Assignment
Go through the entries below, tally each line with the string "stmt", and give the final number by itself.

Provided entries
import Literature.NumberTheory.Rogawski1990.ArchChartOrbGTensorOverPlaces   -- (F) (this seat, p852031): `chartOrbG_eq_prod_mul_integral_pi_mul_integral_of_tensor`; brings ★ (J-iso)^T, ★ (J-iso), ★ (A1), ★ `ArchInnerFormChartOrbLocal`
import Mathlib.MeasureTheory.Integral.Pi
import HarnessLib

/-!
# The `D`-side of a tensor, place by place: `∫_{Π_{w∈D} U(α)_w} Π_w b_w(g_w γ_w g_w⁻¹) d(⊗ ν′_w) = Π_{w∈D} chartOrbGLoc_w(b_w)` at compact-chart places
# («(F1′) WHOLE-GROUP ↔ `chartOrbGLoc` AT A COMPACT PLACE»; Folland 1995 §2.2, §2.6 (2.52); Rogawski 1990 §8.2–8.3; Borel–Jacquet 1979 §4.1)

Topic `NumberTheory/Rogawski1990`; namespace `Literature.NumberTheory.Automorphic.UnitaryGroup`.  THEOREMS ONLY (no `def`, no instance, no notation, no axiom, no named fact,
no `sorry`).  Cell `pub/hodgecm-mathlib`, crux H413 (`stmt-HodgeConjecture-24833`), F0∕P3c line LH2 «N8-INNER», ROAD B «EULER–POINCARÉ ROAD» (dealer LH2-plan (g1), brick (F1′)
dealt 2026-09-02T16:20:47Z with (F) «=»), seat F0P2-p02 (g21).  Count-neutral measure-theoretic bookkeeping: nothing here closes an organ.

THE MATHEMATICS.  (F) `chartOrbG_eq_prod_mul_integral_pi_mul_integral_of_tensor` reads a tensor `a′ = b(g_D) · u` as `(Π_{I} t(B′)) · (∫_{Π_{D} U(α)_w} b(g γ_D(c) g⁻¹) d⊗ν′) · U_c`.
When `b` is itself a TENSOR OF ONE-PLACE FUNCTIONS `b(x) = Π_{w∈D} b_w(x_w)` (the generators of ROAD B), Fubini on the finite product (Mathlib `integral_fintype_prod_eq_prod`)
and the one-place dictionary ★ `chartOrbGLoc_eq_integral_of_not_mem` («at `w ∉ S′` the local functional IS the whole-group orbital integral», NO mass factor: the box prefactor
`dt′_w(B′) = dt′_w(T′)` cancels exactly) give
* `integral_pi_prod_conj_eq_prod_integral` — `∫_{Π_{p} U(α)_w} Π_w b_w(g_w γ_w(c) g_w⁻¹) d(⊗_{p} ν′_w) = Π_{w : p} ∫_{U(α)_w} b_w(h γ_w(c) h⁻¹) dν′_w(h)` (any `p`);
* **`integral_pi_prod_conj_eq_prod_chartOrbGLoc`** — `= Π_{w : p} chartOrbGLoc L α w S′ ν′_w b_w (c w)` when `p w → w ∉ S′` and the `b_w` are measurable (factor EXACTLY `1`);
* **`chartOrbG_eq_prod_chartOrbGLoc_mul_of_tensor`** — (F) + the above: `chartOrbG ν′ S′ a′ c = (Π_{w : p} chartOrbGLoc_w(b_w)(c w)) · ((Π_{¬p} t(B′)) · U_c)`, the «D one-place
  readings» of (12′) §2 as literal `chartOrbGLoc` factors times the `I`-side reading `U_c` of `u(γ_D(c), ·)`.
HONEST LABEL: HC_CM is proved only modulo the 7 printed citations (2 remaining: hLiu418 = `stmt-HodgeConjecture-24832`, h413 = `stmt-HodgeConjecture-24833`) until rung 0 closes;
this file moves no row of the books.

## References
* [Folland1995] G. B. Folland, *A Course in Abstract Harmonic Analysis* (1995), §2.2 (product measures, Fubini), §2.6 (2.52).
* [Rogawski1990] J. D. Rogawski, *Automorphic Representations of Unitary Groups in Three Variables*, Ann. of Math. Stud. 123 (1990), §8.2 p. 122, §8.3 p. 124.
* [BorelJacquet1979] A. Borel, H. Jacquet, *Automorphic forms and automorphic representations*, PSPM 33.1 (1979), §4.1 (product test functions on `G_∞ = Π_v G(F_v)`).
-/

set_option autoImplicit false

noncomputable section

open MeasureTheory MeasureTheory.Measure NumberField NumberField.InfinitePlace Matrix Complex Topology
open Literature.MeasureTheory.Group Literature.NumberTheory.Rogawski1990
open scoped MatrixGroups Matrix Classical ENNReal NNReal

namespace Literature.NumberTheory.Automorphic.UnitaryGroup

section TensorLoc

variable (L : Type) [Field L] [NumberField L] [IsCMField L] (α : Fin 3 → L) (S' : Finset {w : InfinitePlace L // IsComplex w})
  [∀ w : {w : InfinitePlace L // IsComplex w}, MeasurableSpace ↥(archLocal L 3 (Matrix.diagonal α) w)]
  [∀ w : {w : InfinitePlace L // IsComplex w}, BorelSpace ↥(archLocal L 3 (Matrix.diagonal α) w)]
  [∀ w : {w : InfinitePlace L // IsComplex w}, LocallyCompactSpace ↥(archLocal L 3 (Matrix.diagonal α) w)]
  [∀ w : {w : InfinitePlace L // IsComplex w}, SecondCountableTopology ↥(archLocal L 3 (Matrix.diagonal α) w)]
  (ν'w : ∀ w : {w : InfinitePlace L // IsComplex w}, Measure ↥(archLocal L 3 (Matrix.diagonal α) w)) [∀ w, (ν'w w).IsHaarMeasure] [∀ w, (ν'w w).IsMulRightInvariant]
  (p : {w : InfinitePlace L // IsComplex w} → Prop) [DecidablePred p]
  [Fintype {w : {w : InfinitePlace L // IsComplex w} // p w}] [Fintype {w : {w : InfinitePlace L // IsComplex w} // ¬ p w}]

/-! ## §1 Fubini on the finite product of the isolated groups -/

omit [∀ w : {w : InfinitePlace L // IsComplex w}, BorelSpace ↥(archLocal L 3 (Matrix.diagonal α) w)]
  [∀ w : {w : InfinitePlace L // IsComplex w}, LocallyCompactSpace ↥(archLocal L 3 (Matrix.diagonal α) w)]
  [∀ w : {w : InfinitePlace L // IsComplex w}, SecondCountableTopology ↥(archLocal L 3 (Matrix.diagonal α) w)]
  [∀ w, (ν'w w).IsHaarMeasure] [∀ w, (ν'w w).IsMulRightInvariant] [Fintype {w : {w : InfinitePlace L // IsComplex w} // ¬ p w}]
  [NumberField L] [IsCMField L] [DecidablePred p] in
/-- **A tensor of one-place functions integrates place by place over `Π_{p} U(α)_w`** at the orbit `γ_w(c)` (Mathlib `integral_fintype_prod_eq_prod`; σ-finite factors).
[cite: Folland1995, §2.2] [cite: BorelJacquet1979, §4.1] -/
theorem integral_pi_prod_conj_eq_prod_integral [∀ w, SigmaFinite (ν'w w)] (c : {w : InfinitePlace L // IsComplex w} → Fin 3 → ℝ)
    (bw : ∀ w : {w : {w : InfinitePlace L // IsComplex w} // p w}, ↥(archLocal L 3 (Matrix.diagonal α) w.1) → ℂ) :
    (∫ g : (∀ w : {w : {w : InfinitePlace L // IsComplex w} // p w}, ↥(archLocal L 3 (Matrix.diagonal α) w.1)),
        ∏ w, bw w (g w * gprimeBlockAt L α w.1 S' (c w.1) * (g w)⁻¹) ∂(Measure.pi fun w : {w : {w : InfinitePlace L // IsComplex w} // p w} => ν'w w.1)) =
      ∏ w : {w : {w : InfinitePlace L // IsComplex w} // p w}, ∫ h, bw w (h * gprimeBlockAt L α w.1 S' (c w.1) * h⁻¹) ∂(ν'w w.1) :=
  integral_fintype_prod_eq_prod (fun (w : {w : {w : InfinitePlace L // IsComplex w} // p w}) (h : ↥(archLocal L 3 (Matrix.diagonal α) w.1)) =>
    bw w (h * gprimeBlockAt L α w.1 S' (c w.1) * h⁻¹))

omit [Fintype {w : {w : InfinitePlace L // IsComplex w} // ¬ p w}] [DecidablePred p] in
/-- **(F1′) WHOLE-GROUP ↔ `chartOrbGLoc` AT COMPACT PLACES**: for `p w → w ∉ S′` (compact-chart places) and measurable one-place functions `b_w`,
`∫_{Π_{p} U(α)_w} Π_w b_w(g_w γ_w(c) g_w⁻¹) d(⊗_{p} ν′_w) = Π_{w : p} chartOrbGLoc L α w S′ ν′_w b_w (c w)` — the factor is EXACTLY `1` (★ `chartOrbGLoc_eq_integral_of_not_mem`: the box
prefactor `dt′_w(B′_w) = dt′_w(T′_w)` cancels the compact-quotient normalisation). [cite: Rogawski1990, §8.2 p. 122; §8.3 p. 124] [cite: Folland1995, §2.6 (2.52)] [cite: BorelJacquet1979, §4.1] -/
theorem integral_pi_prod_conj_eq_prod_chartOrbGLoc (hα : ∀ i, α i ≠ 0) (hS' : ∀ w, w ∈ S' → w ∈ splitChartPlaces L α) (hp : ∀ w, p w → w ∉ S')
    (c : {w : InfinitePlace L // IsComplex w} → Fin 3 → ℝ)
    (bw : ∀ w : {w : {w : InfinitePlace L // IsComplex w} // p w}, ↥(archLocal L 3 (Matrix.diagonal α) w.1) → ℂ) (hbw : ∀ w, Measurable (bw w)) :
    (∫ g : (∀ w : {w : {w : InfinitePlace L // IsComplex w} // p w}, ↥(archLocal L 3 (Matrix.diagonal α) w.1)),
        ∏ w, bw w (g w * gprimeBlockAt L α w.1 S' (c w.1) * (g w)⁻¹) ∂(Measure.pi fun w : {w : {w : InfinitePlace L // IsComplex w} // p w} => ν'w w.1)) =
      ∏ w : {w : {w : InfinitePlace L // IsComplex w} // p w}, chartOrbGLoc L α w.1 S' (ν'w w.1) (bw w) (c w.1) := by
  rw [integral_pi_prod_conj_eq_prod_integral L α S' ν'w p c bw]
  exact Finset.prod_congr rfl fun w _ => (chartOrbGLoc_eq_integral_of_not_mem L α w.1 S' (ν'w w.1) hα hS' (hp w.1 w.2) (bw w) (hbw w) (c w.1)).symm

/-! ## §2 The global family of a tensor whose `D`-side is a tensor of one-place generators -/

variable [MeasurableSpace ↥(arch (↥(maximalRealSubfield L)) L (IsCMField.complexConj L) 3 (Matrix.diagonal α))]
  [BorelSpace ↥(arch (↥(maximalRealSubfield L)) L (IsCMField.complexConj L) 3 (Matrix.diagonal α))]
  [∀ w : {w : InfinitePlace L // IsComplex w}, MeasurableSpace (↥(archLocal L 3 (Matrix.diagonal α) w) ⧸ chartTorusGLoc L α w S')]
  [∀ w : {w : InfinitePlace L // IsComplex w}, BorelSpace (↥(archLocal L 3 (Matrix.diagonal α) w) ⧸ chartTorusGLoc L α w S')]
  (ν' : Measure ↥(arch (↥(maximalRealSubfield L)) L (IsCMField.complexConj L) 3 (Matrix.diagonal α))) [ν'.IsHaarMeasure] [ν'.IsMulRightInvariant]
  (hν : ν' = (Measure.pi ν'w).map (archPiEquivCM 3 L (Matrix.diagonal α)).symm)
  (t : ∀ w : {w : InfinitePlace L // IsComplex w}, Measure ↥(chartTorusGLoc L α w S')) [∀ w, (t w).IsHaarMeasure] [∀ w, (t w).IsInvInvariant]

include hν in
/-- **ROAD B's REGION READER**: a test function that is, in the product coordinates, `(Π_{w : p} b_w(x_w)) · u(x, y)` with measurable one-place generators `b_w` at the
COMPACT-chart places `p` (`hp : p w → w ∉ S′`) and `u` invariant under conjugation of the `p`-coordinates at the orbit, has
`chartOrbG ν′ S′ a′ c = (Π_{w : p} chartOrbGLoc L α w S′ ν′_w b_w (c w)) · ((Π_{w′ : ¬p} t_{w′}(B′_{w′})) · ∫_{Π_{¬p}(U_{w′}⧸T′_{w′})} u(e⁻¹((γ_w(c))_{p}, (ḃγḃ⁻¹)_{¬p})) d(⊗_{¬p} ν′_{w′}∕t_{w′}))`
— literal `chartOrbGLoc` factors at the `D`-places times the `I`-side chart-orbital reading of `u(γ_D(c), ·)` ((F) + (F1′)).
[cite: Rogawski1990, §8.2 p. 122; §8.3 p. 124] [cite: Folland1995, §2.2; §2.6 (2.52)] [cite: BorelJacquet1979, §4.1] -/
theorem chartOrbG_eq_prod_chartOrbGLoc_mul_of_tensor (hα : ∀ i, α i ≠ 0) (hS' : ∀ w, w ∈ S' → w ∈ splitChartPlaces L α)
    (hp : ∀ w, p w → w ∉ S')
    {c : {w : InfinitePlace L // IsComplex w} → Fin 3 → ℝ} (hc : c ∈ ArchCartan.RegG S')
    {a' : ↥(arch (↥(maximalRealSubfield L)) L (IsCMField.complexConj L) 3 (Matrix.diagonal α)) → ℂ} (ha'c : Continuous a') (ha's : HasCompactSupport a')
    (bw : ∀ w : {w : {w : InfinitePlace L // IsComplex w} // p w}, ↥(archLocal L 3 (Matrix.diagonal α) w.1) → ℂ) (hbw : ∀ w, Measurable (bw w))
    (u : ↥(arch (↥(maximalRealSubfield L)) L (IsCMField.complexConj L) 3 (Matrix.diagonal α)) → ℂ)
    (hf : ∀ (x : ∀ w : {w : {w : InfinitePlace L // IsComplex w} // p w}, ↥(archLocal L 3 (Matrix.diagonal α) w.1))
      (y : ∀ w' : {w : {w : InfinitePlace L // IsComplex w} // ¬ p w}, ↥(archLocal L 3 (Matrix.diagonal α) w'.1)),
      a' ((archPiEquivCM 3 L (Matrix.diagonal α)).symm
        ((MeasurableEquiv.piEquivPiSubtypeProd (fun w : {w : InfinitePlace L // IsComplex w} => ↥(archLocal L 3 (Matrix.diagonal α) w)) p).symm (x, y))) =
      (∏ w, bw w (x w)) * u ((archPiEquivCM 3 L (Matrix.diagonal α)).symm
        ((MeasurableEquiv.piEquivPiSubtypeProd (fun w : {w : InfinitePlace L // IsComplex w} => ↥(archLocal L 3 (Matrix.diagonal α) w)) p).symm (x, y))))
    (hu : ∀ (g : ∀ w : {w : {w : InfinitePlace L // IsComplex w} // p w}, ↥(archLocal L 3 (Matrix.diagonal α) w.1))
      (y : ∀ w' : {w : {w : InfinitePlace L // IsComplex w} // ¬ p w}, ↥(archLocal L 3 (Matrix.diagonal α) w'.1)),
      u ((archPiEquivCM 3 L (Matrix.diagonal α)).symm
        ((MeasurableEquiv.piEquivPiSubtypeProd (fun w : {w : InfinitePlace L // IsComplex w} => ↥(archLocal L 3 (Matrix.diagonal α) w)) p).symm
          (fun w => g w * gprimeBlockAt L α w.1 S' (c w.1) * (g w)⁻¹, y))) =
      u ((archPiEquivCM 3 L (Matrix.diagonal α)).symm
        ((MeasurableEquiv.piEquivPiSubtypeProd (fun w : {w : InfinitePlace L // IsComplex w} => ↥(archLocal L 3 (Matrix.diagonal α) w)) p).symm
          (fun w => gprimeBlockAt L α w.1 S' (c w.1), y)))) :
    chartOrbG L α ν' S' a' c =
      (∏ w : {w : {w : InfinitePlace L // IsComplex w} // p w}, chartOrbGLoc L α w.1 S' (ν'w w.1) (bw w) (c w.1)) *
        ((∏ w' : {w : {w : InfinitePlace L // IsComplex w} // ¬ p w}, ((t w'.1 (chartBoxImgGLoc L α w'.1 S')).toReal : ℂ)) *
          ∫ b' : (∀ w' : {w : {w : InfinitePlace L // IsComplex w} // ¬ p w}, ↥(archLocal L 3 (Matrix.diagonal α) w'.1) ⧸ chartTorusGLoc L α w'.1 S'),
            u ((archPiEquivCM 3 L (Matrix.diagonal α)).symm
              ((MeasurableEquiv.piEquivPiSubtypeProd (fun w : {w : InfinitePlace L // IsComplex w} => ↥(archLocal L 3 (Matrix.diagonal α) w)) p).symm
                (fun w => gprimeBlockAt L α w.1 S' (c w.1),
                  fun w' => descConj (gprimeBlockAt L α w'.1 S' (c w'.1)) (chartTorusGLoc L α w'.1 S') (forall_mem_chartTorusGLoc_comm L α w'.1 S' (c w'.1)) id (b' w'))))
            ∂(Measure.pi fun w' : {w : {w : InfinitePlace L // IsComplex w} // ¬ p w} =>
                quotientMeasure (chartTorusGLoc L α w'.1 S') (t w'.1) (isClosed_chartTorusGLoc L α w'.1 S') (ν'w w'.1))) := by
  rw [chartOrbG_eq_prod_mul_integral_pi_mul_integral_of_tensor L α S' ν'w ν' hν t p hα hS' hp hc ha'c ha's (fun x => ∏ w, bw w (x w)) u hf hu,
    integral_pi_prod_conj_eq_prod_chartOrbGLoc L α S' ν'w p hα hS' hp c bw hbw]
  ring

end TensorLoc

end Literature.NumberTheory.Automorphic.UnitaryGroup

end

Response to the exercise
2